■ **DATA**:
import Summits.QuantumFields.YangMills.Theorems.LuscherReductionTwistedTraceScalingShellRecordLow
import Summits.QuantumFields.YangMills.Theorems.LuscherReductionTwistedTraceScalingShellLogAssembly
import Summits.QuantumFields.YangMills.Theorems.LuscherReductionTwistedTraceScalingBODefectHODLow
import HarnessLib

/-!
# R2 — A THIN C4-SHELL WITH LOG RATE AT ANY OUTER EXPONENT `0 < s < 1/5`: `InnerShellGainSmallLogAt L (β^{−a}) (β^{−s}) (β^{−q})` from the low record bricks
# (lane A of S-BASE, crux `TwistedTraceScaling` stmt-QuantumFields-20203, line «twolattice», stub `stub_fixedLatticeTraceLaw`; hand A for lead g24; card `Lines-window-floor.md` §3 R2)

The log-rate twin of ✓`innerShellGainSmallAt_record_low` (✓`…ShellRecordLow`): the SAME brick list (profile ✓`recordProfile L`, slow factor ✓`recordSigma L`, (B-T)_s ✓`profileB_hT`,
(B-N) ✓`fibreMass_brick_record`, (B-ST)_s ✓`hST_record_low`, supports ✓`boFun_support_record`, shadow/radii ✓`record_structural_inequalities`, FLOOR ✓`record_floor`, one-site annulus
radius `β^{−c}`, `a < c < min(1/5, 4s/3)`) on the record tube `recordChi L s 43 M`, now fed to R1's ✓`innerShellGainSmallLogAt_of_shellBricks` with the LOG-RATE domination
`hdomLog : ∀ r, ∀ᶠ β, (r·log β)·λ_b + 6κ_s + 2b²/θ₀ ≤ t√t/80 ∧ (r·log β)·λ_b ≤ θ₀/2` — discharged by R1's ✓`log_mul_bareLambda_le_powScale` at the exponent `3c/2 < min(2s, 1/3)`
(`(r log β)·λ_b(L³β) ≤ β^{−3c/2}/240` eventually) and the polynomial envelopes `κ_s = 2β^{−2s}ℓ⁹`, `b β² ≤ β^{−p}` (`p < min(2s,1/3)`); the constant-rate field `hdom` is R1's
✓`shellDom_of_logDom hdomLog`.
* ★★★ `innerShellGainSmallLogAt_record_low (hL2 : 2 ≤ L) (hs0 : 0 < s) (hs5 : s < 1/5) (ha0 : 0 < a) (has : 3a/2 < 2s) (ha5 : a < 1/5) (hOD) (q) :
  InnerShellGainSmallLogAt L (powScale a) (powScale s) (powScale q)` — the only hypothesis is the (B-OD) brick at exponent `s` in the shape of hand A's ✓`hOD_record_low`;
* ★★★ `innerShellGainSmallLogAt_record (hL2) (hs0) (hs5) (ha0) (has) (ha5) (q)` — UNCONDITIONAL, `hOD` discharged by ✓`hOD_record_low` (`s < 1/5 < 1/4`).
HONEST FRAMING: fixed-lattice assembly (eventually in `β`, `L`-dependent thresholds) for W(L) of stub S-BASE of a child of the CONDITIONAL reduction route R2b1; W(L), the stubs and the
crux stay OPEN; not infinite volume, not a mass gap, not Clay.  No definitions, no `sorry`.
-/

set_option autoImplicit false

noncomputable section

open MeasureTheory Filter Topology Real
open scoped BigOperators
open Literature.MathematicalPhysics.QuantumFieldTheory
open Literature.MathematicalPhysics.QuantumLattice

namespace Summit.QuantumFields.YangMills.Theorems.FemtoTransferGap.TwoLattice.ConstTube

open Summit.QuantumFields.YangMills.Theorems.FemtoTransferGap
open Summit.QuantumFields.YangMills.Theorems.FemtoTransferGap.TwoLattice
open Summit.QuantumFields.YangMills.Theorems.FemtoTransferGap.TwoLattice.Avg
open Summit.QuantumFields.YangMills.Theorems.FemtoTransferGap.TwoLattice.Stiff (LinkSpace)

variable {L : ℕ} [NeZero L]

...

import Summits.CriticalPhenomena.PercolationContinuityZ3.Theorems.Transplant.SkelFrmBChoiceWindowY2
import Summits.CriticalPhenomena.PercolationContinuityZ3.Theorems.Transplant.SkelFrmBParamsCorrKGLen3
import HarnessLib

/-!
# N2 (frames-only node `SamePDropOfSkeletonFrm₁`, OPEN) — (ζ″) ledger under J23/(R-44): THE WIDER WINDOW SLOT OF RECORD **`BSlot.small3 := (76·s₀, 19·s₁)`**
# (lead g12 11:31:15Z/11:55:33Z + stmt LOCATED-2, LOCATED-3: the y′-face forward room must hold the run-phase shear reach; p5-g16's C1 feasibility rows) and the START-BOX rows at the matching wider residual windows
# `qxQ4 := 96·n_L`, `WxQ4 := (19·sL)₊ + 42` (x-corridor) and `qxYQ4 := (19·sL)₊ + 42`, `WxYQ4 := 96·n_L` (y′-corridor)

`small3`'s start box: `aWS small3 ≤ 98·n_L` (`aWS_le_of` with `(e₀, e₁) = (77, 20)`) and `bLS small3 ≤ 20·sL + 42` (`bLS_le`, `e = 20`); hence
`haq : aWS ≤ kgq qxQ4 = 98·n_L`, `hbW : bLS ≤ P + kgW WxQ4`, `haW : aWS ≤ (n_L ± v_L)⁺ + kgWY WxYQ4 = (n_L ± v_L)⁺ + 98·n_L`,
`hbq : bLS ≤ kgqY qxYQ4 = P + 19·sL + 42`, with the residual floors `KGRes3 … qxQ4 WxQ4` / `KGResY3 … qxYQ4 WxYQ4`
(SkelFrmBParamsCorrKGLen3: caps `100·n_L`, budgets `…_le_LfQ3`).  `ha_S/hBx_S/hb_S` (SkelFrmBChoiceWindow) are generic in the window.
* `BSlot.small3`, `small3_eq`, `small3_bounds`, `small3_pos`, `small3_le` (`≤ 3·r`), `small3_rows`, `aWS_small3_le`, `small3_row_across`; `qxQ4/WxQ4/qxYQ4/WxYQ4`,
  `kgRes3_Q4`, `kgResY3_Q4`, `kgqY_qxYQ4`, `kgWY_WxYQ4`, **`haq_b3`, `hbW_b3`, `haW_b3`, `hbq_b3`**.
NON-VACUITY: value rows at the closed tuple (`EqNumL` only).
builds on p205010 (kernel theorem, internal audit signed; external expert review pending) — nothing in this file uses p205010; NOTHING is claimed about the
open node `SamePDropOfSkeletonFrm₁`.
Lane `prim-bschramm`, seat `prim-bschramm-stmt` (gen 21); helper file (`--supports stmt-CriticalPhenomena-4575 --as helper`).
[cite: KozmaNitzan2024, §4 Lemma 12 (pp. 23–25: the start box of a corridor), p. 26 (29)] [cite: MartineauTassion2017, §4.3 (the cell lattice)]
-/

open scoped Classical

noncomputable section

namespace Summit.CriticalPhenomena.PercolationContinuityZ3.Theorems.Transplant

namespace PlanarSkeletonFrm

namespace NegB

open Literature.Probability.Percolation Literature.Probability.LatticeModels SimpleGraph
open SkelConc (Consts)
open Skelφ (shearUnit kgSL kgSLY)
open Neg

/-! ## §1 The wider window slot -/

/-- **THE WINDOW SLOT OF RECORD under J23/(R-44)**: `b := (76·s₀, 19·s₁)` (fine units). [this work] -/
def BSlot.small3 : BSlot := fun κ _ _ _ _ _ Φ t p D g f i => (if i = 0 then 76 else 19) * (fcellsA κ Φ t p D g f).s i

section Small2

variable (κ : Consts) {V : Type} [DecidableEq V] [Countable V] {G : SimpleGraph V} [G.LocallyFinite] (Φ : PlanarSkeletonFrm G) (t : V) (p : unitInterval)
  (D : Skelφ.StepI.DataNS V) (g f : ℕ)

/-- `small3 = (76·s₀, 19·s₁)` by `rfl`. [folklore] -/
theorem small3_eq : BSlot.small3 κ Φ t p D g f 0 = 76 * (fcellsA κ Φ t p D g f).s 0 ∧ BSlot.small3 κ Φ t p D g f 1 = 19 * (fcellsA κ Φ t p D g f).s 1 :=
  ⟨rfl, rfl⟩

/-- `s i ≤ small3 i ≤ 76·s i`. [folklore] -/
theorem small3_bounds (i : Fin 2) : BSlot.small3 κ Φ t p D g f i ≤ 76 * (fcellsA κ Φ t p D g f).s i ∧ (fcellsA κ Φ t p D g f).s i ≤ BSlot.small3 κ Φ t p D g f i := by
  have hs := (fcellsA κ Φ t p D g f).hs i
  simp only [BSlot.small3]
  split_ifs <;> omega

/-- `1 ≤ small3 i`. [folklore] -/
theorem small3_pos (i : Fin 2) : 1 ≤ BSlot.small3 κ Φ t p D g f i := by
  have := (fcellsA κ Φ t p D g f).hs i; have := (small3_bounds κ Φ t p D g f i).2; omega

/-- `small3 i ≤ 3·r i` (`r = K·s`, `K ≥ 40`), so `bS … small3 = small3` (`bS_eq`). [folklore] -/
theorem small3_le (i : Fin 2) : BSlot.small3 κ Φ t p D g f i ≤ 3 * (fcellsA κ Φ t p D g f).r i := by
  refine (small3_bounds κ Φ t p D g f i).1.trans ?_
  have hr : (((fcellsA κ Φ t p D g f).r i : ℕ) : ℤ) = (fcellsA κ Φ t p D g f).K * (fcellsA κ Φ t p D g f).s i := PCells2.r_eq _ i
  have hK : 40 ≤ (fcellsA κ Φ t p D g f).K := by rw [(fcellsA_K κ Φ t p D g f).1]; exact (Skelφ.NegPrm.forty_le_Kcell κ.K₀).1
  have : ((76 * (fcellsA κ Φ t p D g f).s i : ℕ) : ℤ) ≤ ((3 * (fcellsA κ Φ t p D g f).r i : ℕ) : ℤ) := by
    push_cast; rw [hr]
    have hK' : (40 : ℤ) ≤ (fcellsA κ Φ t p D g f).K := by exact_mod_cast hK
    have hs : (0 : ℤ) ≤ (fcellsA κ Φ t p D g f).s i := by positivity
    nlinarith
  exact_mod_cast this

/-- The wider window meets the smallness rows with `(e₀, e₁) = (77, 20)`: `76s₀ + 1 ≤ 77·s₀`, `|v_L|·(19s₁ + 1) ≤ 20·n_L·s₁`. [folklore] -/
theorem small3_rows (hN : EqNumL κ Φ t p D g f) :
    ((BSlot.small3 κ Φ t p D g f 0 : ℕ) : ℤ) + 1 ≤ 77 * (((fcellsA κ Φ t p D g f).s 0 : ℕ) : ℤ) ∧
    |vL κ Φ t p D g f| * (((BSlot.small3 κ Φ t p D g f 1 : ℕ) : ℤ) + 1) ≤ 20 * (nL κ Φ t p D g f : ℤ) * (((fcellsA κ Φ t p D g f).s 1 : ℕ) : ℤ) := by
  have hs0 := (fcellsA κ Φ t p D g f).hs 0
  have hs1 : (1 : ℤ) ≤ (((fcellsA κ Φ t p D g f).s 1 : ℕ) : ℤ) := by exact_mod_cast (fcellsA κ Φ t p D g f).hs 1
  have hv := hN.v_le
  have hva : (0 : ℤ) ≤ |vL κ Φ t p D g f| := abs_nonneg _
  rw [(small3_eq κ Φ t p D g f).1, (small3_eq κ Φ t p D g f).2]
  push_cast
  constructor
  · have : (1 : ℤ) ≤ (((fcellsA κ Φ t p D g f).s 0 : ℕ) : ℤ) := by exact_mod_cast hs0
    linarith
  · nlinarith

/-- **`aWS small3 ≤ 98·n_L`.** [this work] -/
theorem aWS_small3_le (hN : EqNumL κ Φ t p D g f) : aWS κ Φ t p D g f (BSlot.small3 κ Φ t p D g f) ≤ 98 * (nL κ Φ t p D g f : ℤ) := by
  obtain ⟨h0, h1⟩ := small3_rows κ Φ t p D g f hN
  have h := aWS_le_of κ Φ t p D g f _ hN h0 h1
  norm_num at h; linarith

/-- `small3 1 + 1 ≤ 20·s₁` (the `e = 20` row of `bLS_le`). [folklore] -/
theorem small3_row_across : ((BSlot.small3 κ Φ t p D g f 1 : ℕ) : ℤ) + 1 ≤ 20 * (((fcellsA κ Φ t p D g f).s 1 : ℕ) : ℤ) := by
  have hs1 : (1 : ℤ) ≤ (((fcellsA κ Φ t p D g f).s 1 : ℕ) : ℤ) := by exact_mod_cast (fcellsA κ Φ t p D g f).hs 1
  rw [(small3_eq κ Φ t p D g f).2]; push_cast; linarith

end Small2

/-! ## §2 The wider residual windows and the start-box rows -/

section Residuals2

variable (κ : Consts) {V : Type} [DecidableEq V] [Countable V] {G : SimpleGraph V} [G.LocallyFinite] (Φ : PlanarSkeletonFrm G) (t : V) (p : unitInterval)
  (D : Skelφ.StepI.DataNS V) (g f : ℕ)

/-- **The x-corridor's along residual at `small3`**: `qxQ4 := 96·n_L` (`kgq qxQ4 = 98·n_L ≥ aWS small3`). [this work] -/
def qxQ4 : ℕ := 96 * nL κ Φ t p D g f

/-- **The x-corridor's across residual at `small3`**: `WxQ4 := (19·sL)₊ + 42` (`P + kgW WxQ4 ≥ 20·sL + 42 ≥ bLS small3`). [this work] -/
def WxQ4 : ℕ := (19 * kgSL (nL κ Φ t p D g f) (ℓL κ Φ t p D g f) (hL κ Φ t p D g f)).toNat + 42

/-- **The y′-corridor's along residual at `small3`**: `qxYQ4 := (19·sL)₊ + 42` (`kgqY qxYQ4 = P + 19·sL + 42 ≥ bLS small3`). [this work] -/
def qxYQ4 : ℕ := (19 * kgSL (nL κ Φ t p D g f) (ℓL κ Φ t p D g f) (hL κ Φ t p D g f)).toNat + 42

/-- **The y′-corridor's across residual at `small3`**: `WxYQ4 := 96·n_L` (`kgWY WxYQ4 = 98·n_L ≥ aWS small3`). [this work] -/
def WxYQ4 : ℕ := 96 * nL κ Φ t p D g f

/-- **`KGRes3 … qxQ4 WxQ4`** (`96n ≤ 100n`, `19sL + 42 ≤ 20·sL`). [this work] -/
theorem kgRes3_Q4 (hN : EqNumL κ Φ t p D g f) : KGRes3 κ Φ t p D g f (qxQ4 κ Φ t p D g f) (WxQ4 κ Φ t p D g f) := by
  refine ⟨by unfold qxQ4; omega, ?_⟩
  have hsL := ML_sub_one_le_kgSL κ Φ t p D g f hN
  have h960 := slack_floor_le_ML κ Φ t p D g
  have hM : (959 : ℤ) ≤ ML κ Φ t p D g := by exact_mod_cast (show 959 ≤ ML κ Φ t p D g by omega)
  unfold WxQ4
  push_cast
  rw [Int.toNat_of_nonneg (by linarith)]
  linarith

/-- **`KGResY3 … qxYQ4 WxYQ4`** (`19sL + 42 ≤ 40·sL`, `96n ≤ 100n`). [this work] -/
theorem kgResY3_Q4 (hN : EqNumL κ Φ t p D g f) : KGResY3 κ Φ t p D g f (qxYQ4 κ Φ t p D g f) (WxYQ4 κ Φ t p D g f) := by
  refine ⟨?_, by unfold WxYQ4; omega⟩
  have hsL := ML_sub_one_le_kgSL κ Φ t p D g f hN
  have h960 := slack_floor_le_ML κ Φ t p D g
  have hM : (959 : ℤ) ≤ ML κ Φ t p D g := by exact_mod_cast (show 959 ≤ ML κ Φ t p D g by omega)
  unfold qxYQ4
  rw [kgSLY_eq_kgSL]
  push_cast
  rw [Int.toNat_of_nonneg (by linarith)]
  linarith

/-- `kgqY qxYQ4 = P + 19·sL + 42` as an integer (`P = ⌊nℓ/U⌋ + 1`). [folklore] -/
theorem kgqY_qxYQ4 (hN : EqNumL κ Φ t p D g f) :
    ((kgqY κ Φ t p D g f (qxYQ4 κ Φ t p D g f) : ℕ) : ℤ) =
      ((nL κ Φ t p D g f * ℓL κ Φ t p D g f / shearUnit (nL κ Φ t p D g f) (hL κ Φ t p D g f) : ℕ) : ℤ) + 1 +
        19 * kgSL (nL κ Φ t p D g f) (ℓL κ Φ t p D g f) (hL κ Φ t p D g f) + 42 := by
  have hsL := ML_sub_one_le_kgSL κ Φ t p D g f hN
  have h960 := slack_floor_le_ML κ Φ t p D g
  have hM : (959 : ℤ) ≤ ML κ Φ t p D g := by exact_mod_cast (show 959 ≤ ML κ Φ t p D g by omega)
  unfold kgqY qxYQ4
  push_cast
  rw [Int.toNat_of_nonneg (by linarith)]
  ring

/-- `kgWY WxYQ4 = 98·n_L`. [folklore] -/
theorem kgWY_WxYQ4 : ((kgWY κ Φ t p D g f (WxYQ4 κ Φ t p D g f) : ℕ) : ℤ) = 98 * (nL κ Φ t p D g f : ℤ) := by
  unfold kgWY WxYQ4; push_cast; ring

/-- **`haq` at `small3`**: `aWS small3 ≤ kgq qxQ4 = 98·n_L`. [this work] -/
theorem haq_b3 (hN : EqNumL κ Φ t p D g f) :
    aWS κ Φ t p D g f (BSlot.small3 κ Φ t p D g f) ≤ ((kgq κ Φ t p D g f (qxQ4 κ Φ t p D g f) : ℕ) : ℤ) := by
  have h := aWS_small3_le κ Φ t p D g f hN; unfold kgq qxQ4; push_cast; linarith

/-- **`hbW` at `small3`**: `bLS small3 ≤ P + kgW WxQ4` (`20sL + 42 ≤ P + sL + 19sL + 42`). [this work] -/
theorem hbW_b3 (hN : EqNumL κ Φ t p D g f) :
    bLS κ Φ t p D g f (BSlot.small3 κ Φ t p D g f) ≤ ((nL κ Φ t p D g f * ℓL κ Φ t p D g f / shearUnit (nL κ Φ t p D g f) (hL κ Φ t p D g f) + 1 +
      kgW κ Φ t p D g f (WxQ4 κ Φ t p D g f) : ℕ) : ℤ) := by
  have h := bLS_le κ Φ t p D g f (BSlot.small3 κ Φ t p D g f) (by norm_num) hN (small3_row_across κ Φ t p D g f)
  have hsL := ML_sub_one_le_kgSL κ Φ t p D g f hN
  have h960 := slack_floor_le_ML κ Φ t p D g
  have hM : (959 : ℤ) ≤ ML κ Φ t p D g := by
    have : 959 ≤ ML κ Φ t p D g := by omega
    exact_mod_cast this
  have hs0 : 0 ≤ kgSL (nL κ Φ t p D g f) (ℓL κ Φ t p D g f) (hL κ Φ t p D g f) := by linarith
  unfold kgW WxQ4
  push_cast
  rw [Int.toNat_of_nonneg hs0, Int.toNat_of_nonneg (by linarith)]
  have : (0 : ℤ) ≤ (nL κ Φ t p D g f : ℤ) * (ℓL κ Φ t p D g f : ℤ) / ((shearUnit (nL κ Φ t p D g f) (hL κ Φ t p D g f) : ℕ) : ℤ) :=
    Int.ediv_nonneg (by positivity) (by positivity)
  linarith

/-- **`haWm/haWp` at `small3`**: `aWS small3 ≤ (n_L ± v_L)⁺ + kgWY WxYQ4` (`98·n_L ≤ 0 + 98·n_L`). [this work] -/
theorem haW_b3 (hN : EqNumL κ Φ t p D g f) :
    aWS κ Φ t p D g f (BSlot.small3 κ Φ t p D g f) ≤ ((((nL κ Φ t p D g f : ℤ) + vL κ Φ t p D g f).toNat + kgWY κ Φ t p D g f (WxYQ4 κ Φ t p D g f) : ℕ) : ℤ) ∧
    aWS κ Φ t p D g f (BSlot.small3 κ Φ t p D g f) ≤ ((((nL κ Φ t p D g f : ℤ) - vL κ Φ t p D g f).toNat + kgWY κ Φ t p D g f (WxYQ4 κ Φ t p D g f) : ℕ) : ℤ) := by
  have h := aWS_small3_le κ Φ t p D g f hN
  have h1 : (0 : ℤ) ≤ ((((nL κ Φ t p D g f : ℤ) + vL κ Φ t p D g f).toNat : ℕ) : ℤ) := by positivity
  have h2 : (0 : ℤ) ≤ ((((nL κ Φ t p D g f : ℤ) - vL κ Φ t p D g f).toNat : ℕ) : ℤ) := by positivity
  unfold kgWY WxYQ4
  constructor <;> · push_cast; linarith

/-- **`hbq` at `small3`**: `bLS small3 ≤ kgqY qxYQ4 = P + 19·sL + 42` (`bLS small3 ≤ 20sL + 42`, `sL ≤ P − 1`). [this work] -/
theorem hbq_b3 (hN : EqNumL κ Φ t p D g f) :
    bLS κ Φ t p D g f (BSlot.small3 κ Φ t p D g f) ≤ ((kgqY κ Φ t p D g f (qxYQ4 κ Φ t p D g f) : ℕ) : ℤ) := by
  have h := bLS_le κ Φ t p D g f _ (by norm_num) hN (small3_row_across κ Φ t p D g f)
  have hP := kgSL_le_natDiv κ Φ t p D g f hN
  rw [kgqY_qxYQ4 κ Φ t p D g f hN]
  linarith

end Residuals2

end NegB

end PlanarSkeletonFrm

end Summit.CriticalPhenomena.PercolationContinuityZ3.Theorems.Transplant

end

■ **WHAT THE TASK ASKS**: The word to find is "hand". Copy every line of the data that holds it.

■ **TASK RESULT**:
# (lane A of S-BASE, crux `TwistedTraceScaling` stmt-QuantumFields-20203, line «twolattice», stub `stub_fixedLatticeTraceLaw`; hand A for lead g24; card `Lines-window-floor.md` §3 R2)
  InnerShellGainSmallLogAt L (powScale a) (powScale s) (powScale q)` — the only hypothesis is the (B-OD) brick at exponent `s` in the shape of hand A's ✓`hOD_record_low`;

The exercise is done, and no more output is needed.